Yes: Mass occurs in E as M¹ and in \(\rho_{air}\) also as M¹; time appears in E as T⁻² and in t as T¹. Therefore, to eliminate mass, the dimensionless group must contain E/\(\rho_{air}\). To eliminate time, the dimensionless group must contain Et². Thus, Et²/\(\rho_{air}\) eliminates mass and time. Because it has dimensions of L⁵, the only way to remove these dimensions without introducing any powers of time or mass is to divide by R ⁵. The result, Et²/\(\rho_{air}R^{5}\), is an independent dimensionless group. It is also the only dimensionless group proportional to our goal, the blast energy E.
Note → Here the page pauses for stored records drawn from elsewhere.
import Literature.NumberTheory.Automorphic.Liu2021.Thm418AsPrinted
import Mathlib.LinearAlgebra.DirectSum.Finsupp
import Mathlib.LinearAlgebra.FreeModule.Basic
import Mathlib.RepresentationTheory.Basic
import HarnessLib

/-!
# [Liu 2021, Thm. 4.18] AS PRINTED ⟹ the «combined reading» r8 (`Thm418Combined` / `Thm418C`), modulo the proof map (4.3)

HM-EQUALITY Δ2 (hodge-director/HM-EQUALITY.md §4.3, coordinator ruling 2026-08-21T19:17:21Z): the stage-1 package consumes
[Liu2021, Thm. 4.18] through the COMBINED READING r8 `LiuAlbaneseModuleDatum.Thm418Combined res cmCl`
(`HodgeCM/Literature/AlbaneseUnitaryShimuraModules.lean`:168; model instance `LiuDictionary.Thm418C`, `Model/LiuDictionary.lean`:210):

  «for every `μ` with `τ' ∈ Φ_μ` there is a level `K₀` such that for every `K ≤ K₀`, every `K`-fixed vector of the `μ`-block of
   `H = H¹_{B,τ'}(A_∞, ℂ)` restricts, on the level-`K` geometric side `W K`, into the span of the CM classes `cmCl K μ`»,

whereas the tree's cite is the statement EXACTLY AS PRINTED, `Liu2021.Thm418AsPrinted D` (`Thm418AsPrinted.lean`, p277833).  The tree
file `Literature/RepresentationTheory/Liu2021/AlbaneseBlockMultiplicityOne.lean` (`combinedReading_of_block_le_range`,
`combinedReading_of_rank_hom_le_one`) already reduces the r8 shape to (i) `block μ ≤ range j` for an injective equivariant map `j` into
`H` (multiplicity one, [Liu2021] proof of Prop. 4.13, l. 2145) and (ii) a hypothesis `hmap`: «below some level, the `K`-fixed vectors in
the image of `j` restrict into `span (cmCl K)`».  THIS FILE derives exactly that `hmap` from `Thm418AsPrinted D` — its item (1),
«`Ω(μ)^K ≃ Hom_E(A_K, A_μ)_ℚ` for every sufficiently small open compact `K`» (l. 2239) — for the map `j := J`, where

* `J : Ω(μ) ⊗_{M_μ} ℂ → H` is THE PROOF'S MAP (4.3) of [Liu2021] Thm. 4.18 (`FJcycle.tex` l. 2247–2266: «`f ⊗ z ↦ z · f^*α` … by pulling back
  `α`», injective, `𝔾(𝔸_F^∞)`-equivariant) — PRINTED in the proof, NOT in the statement, hence an explicit carrier here with its two
  printed properties `hJ` (equivariance) and `hJinj` (injectivity) as binders; and
* `hpin` is the IDENTIFICATION of the consumer's CM classes: the class of `φ ∈ Hom_E(A_K, A_μ)_ℚ` on `W K` — `resW K (J (1 ⊗ res K D_μ φ))`,
  i.e. `(f^*α)|_{P_K}` by Lem. 2.4 (1) (l. 1210–1213) and functoriality of Betti `H¹` — belongs to `cmCl K` (the consumer instantiates
  `cmCl` by comprehension over Liu's CM data, `Model/LiuDictionary.lean` CONTRACT on `adm`; the statement is monotone in `cmCl`).

HONEST FINDING recorded here (for the ruling's formula «CITE [Liu 4.18] AS PRINTED»): `Thm418AsPrinted D` ALONE does not imply the r8
reading — the printed STATEMENT provides an ABSTRACT isomorphism `Ω(μ) ⊗_{M_μ} ℂ ≃ ⊕ ω(μ,ε,χ)`; the reading uses the PROOF's map (4.3)
into `H¹_{B,τ'}(A_∞, ℂ)`.  With (4.3) as a carrier + its two printed properties, item (1) of the printed statement is exactly what
discharges `hmap`; the main statement + Prop. 4.13's multiplicity one then give `block μ ≤ range J` (consumer side, tree
`combinedReading_of_block_le_range`).

KERNEL CONTENT: one module-algebra lemma — the `K`-fixed vectors of `ℂ ⊗_{M_μ} Ω(μ)` (for `K` acting on `Ω(μ)`, trivially on `ℂ`) lie in
the `ℂ`-span of the `1 ⊗ w`, `w ∈ Ω(μ)^K` (coordinates along an `M_μ`-basis of `ℂ`, `TensorProduct.finsuppScalarLeft`) — and bookkeeping:
item (1) at an open compact `Kof K` below its threshold (`Set.range (res K D_μ) = Ω(μ)^K`), equivariance + injectivity of `J` to move
fixedness from `H` to `ℂ ⊗ Ω(μ)`, `ℂ`-linearity of `J` and `resW K`.  Theorems only; no definition, no named fact, nothing asserted.
HC_CM is NOT proved; this file discharges NO binder of the COR-CM chain by itself (it re-bases the package's `Thm418C` input on the
as-printed cite PLUS the (4.3) carrier and the class identification `hpin`, both of which remain the consumer's).

References: Y. Liu, *Fourier–Jacobi cycles and arithmetic relative trace formula*, Camb. J. Math. 9 (2021) = arXiv:2102.11518,
`FJcycle.tex` md5 6db49a74122d: Thm. 4.18 l. 2232–2245 (item (1) l. 2238–2239), proof l. 2247–2270 (map (4.3) l. 2247–2266),
Rem. 4.17 l. 2226–2228, Lem. 2.4 (1) l. 1210–1213, Prop. 4.13 l. 2113–2119 with proof l. 2145.
-/

noncomputable section

open scoped TensorProduct
open NumberField TensorProduct

namespace Literature.NumberTheory.Automorphic.Liu2021

/-! ## Module algebra: fixed vectors of `A ⊗_R N` under `1 ⊗ f` lie in the `A`-span of `1 ⊗ N^f` -/

/-- **Fixed vectors of a base change are spanned by base changes of fixed vectors.**  `R` a field, `A` a commutative `R`-algebra,
`N` an `R`-module, `f i : N →ₗ[R] N` a family of endomorphisms.  If `x ∈ A ⊗_R N` is fixed by every `(f i) ⊗ 1`-base-change
`(f i).baseChange A`, then `x` lies in the `A`-span of the elements `1 ⊗ n` with `n` fixed by every `f i`: along an `R`-basis `b` of `A`,
`A ⊗_R N ≅ ⊕_b N` compatibly with the action (`TensorProduct.finsuppScalarLeft`), each coordinate of `x` is fixed, and
`x = Σ_i b_i ⊗ x_i = Σ_i b_i • (1 ⊗ x_i)`.  (Private helper.) [folklore] -/
private theorem mem_span_one_tmul_of_baseChange_fixed {R : Type*} [Field R] {A : Type*} [CommRing A] [Algebra R A]
    {N : Type*} [AddCommGroup N] [Module R N] {ι : Sort*} (f : ι → (N →ₗ[R] N)) {x : A ⊗[R] N}
    (hfix : ∀ i, (f i).baseChange A x = x) :
    x ∈ Submodule.span A {t : A ⊗[R] N | ∃ n : N, (∀ i, f i n = n) ∧ t = (1 : A) ⊗ₜ[R] n} := by
  classical
  let b := Module.Free.chooseBasis R A
  let e : A ⊗[R] N ≃ₗ[R] (Module.Free.ChooseBasisIndex R A →₀ N) :=
    (TensorProduct.congr b.repr (LinearEquiv.refl R N)).trans
      (TensorProduct.finsuppScalarLeft R N (Module.Free.ChooseBasisIndex R A))
  -- `e` intertwines `1 ⊗ g` (`g.baseChange A`) with the coordinatewise action of `g`
  have key : ∀ (g : N →ₗ[R] N) (y : A ⊗[R] N) (j : Module.Free.ChooseBasisIndex R A),
      e (g.baseChange A y) j = g (e y j) := by
    intro g y j
    induction y using TensorProduct.induction_on with
    | zero => simp only [map_zero, Finsupp.coe_zero, Pi.zero_apply]
    | tmul a n =>
      simp only [e, LinearMap.baseChange_tmul, LinearEquiv.trans_apply, TensorProduct.congr_tmul,
        LinearEquiv.refl_apply, TensorProduct.finsuppScalarLeft_apply_tmul_apply, map_smul]
    | add y z hy hz => simp only [map_add, Finsupp.coe_add, Pi.add_apply, hy, hz]
  -- `e` sends `b j ⊗ n` to `single j n`
  have e_tmul : ∀ (j : Module.Free.ChooseBasisIndex R A) (n : N), e (b j ⊗ₜ[R] n) = Finsupp.single j n := by
    intro j n
    ext j'
    simp only [e, LinearEquiv.trans_apply, TensorProduct.congr_tmul, LinearEquiv.refl_apply, Module.Basis.repr_self,
      TensorProduct.finsuppScalarLeft_apply_tmul_apply]
    by_cases h : j = j'
    · subst h; simp
    · simp [h]
  -- each coordinate of `x` is fixed
  have hcoord : ∀ (j : Module.Free.ChooseBasisIndex R A) (i : ι), f i (e x j) = e x j := by
    intro j i
    have h1 := key (f i) x j
    rw [hfix i] at h1
    exact h1.symm
  -- `x = Σ_j b j ⊗ (e x) j`
  have hx : x = (e x).sum fun j n => b j ⊗ₜ[R] n := by
    apply e.injective
    rw [map_finsuppSum]
    conv_lhs => rw [← Finsupp.sum_single (e x)]
    refine Finsupp.sum_congr fun j _ => ?_
    rw [e_tmul]
  rw [hx, Finsupp.sum]
  refine Submodule.sum_mem _ fun j _ => ?_
  have hsm : b j ⊗ₜ[R] (e x j) = (b j) • ((1 : A) ⊗ₜ[R] (e x j)) := by
    rw [TensorProduct.smul_tmul', smul_eq_mul, mul_one]
  rw [hsm]
  exact Submodule.smul_mem _ _ (Submodule.subset_span ⟨e x j, fun i => hcoord j i, rfl⟩)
With only one dimensionless group, the most general dimensionless statement about the blast energy is

\[\frac{Et^{2}}{\rho_{air}R^{5}} \sim 1\]

For a particular explosion, E is fixed (although unknown), as is \(\rho_{air}\). Therefore, these quantities drop out of the corresponding scaling relation, which becomes \(t^{2} \: \propto \: R^{5}\) or \(R \: \propto \: t^{2/5}\). On log–log axes, the data on the blast radius should fall along a line of slope 2/5—as they almost exactly do:

With the dimensional analysis result \(Et^{2}/\rho_{air}R^{5} \sim 1\), each point predicts a blast energy according to \(E \sim \rho_{air}R^{5}/t^{2}/\) Using 1 kilogram per cubic meter for \(\rho_{air}\), the E estimates lie between 5.6 and 6.7 x 10¹³ joules. Unfortunately for judging the accuracy of the estimate, joules are an unfamiliar unit for the energy of a bomb blast. The familiar unit is tons of TNT.

What is the predicted blast energy as a mass of TNT?

One gram of TNT releases 1 kilocalorie or roughly 4 kilojoules. It contains only one-fourth the energy density of sugar, but the energy is released much more rapidly! One kiloton is 10⁹ grams, which release 4× 10¹² joules. Our predicted yield of 6×10¹³ joules is thus roughly 15 kilotons of TNT.

Just for fun, if we reestimate the yield using a more accurate air density of 1.2 kilograms per cubic meter, the blast energy would be 18 kilotons. This result is shockingly accurate considering the number of approximations it contains: The classified yield was 20 kilotons. (The missing universal constant for shock-wave explosions must be very close to 1.)

Dimensional analysis is powerful!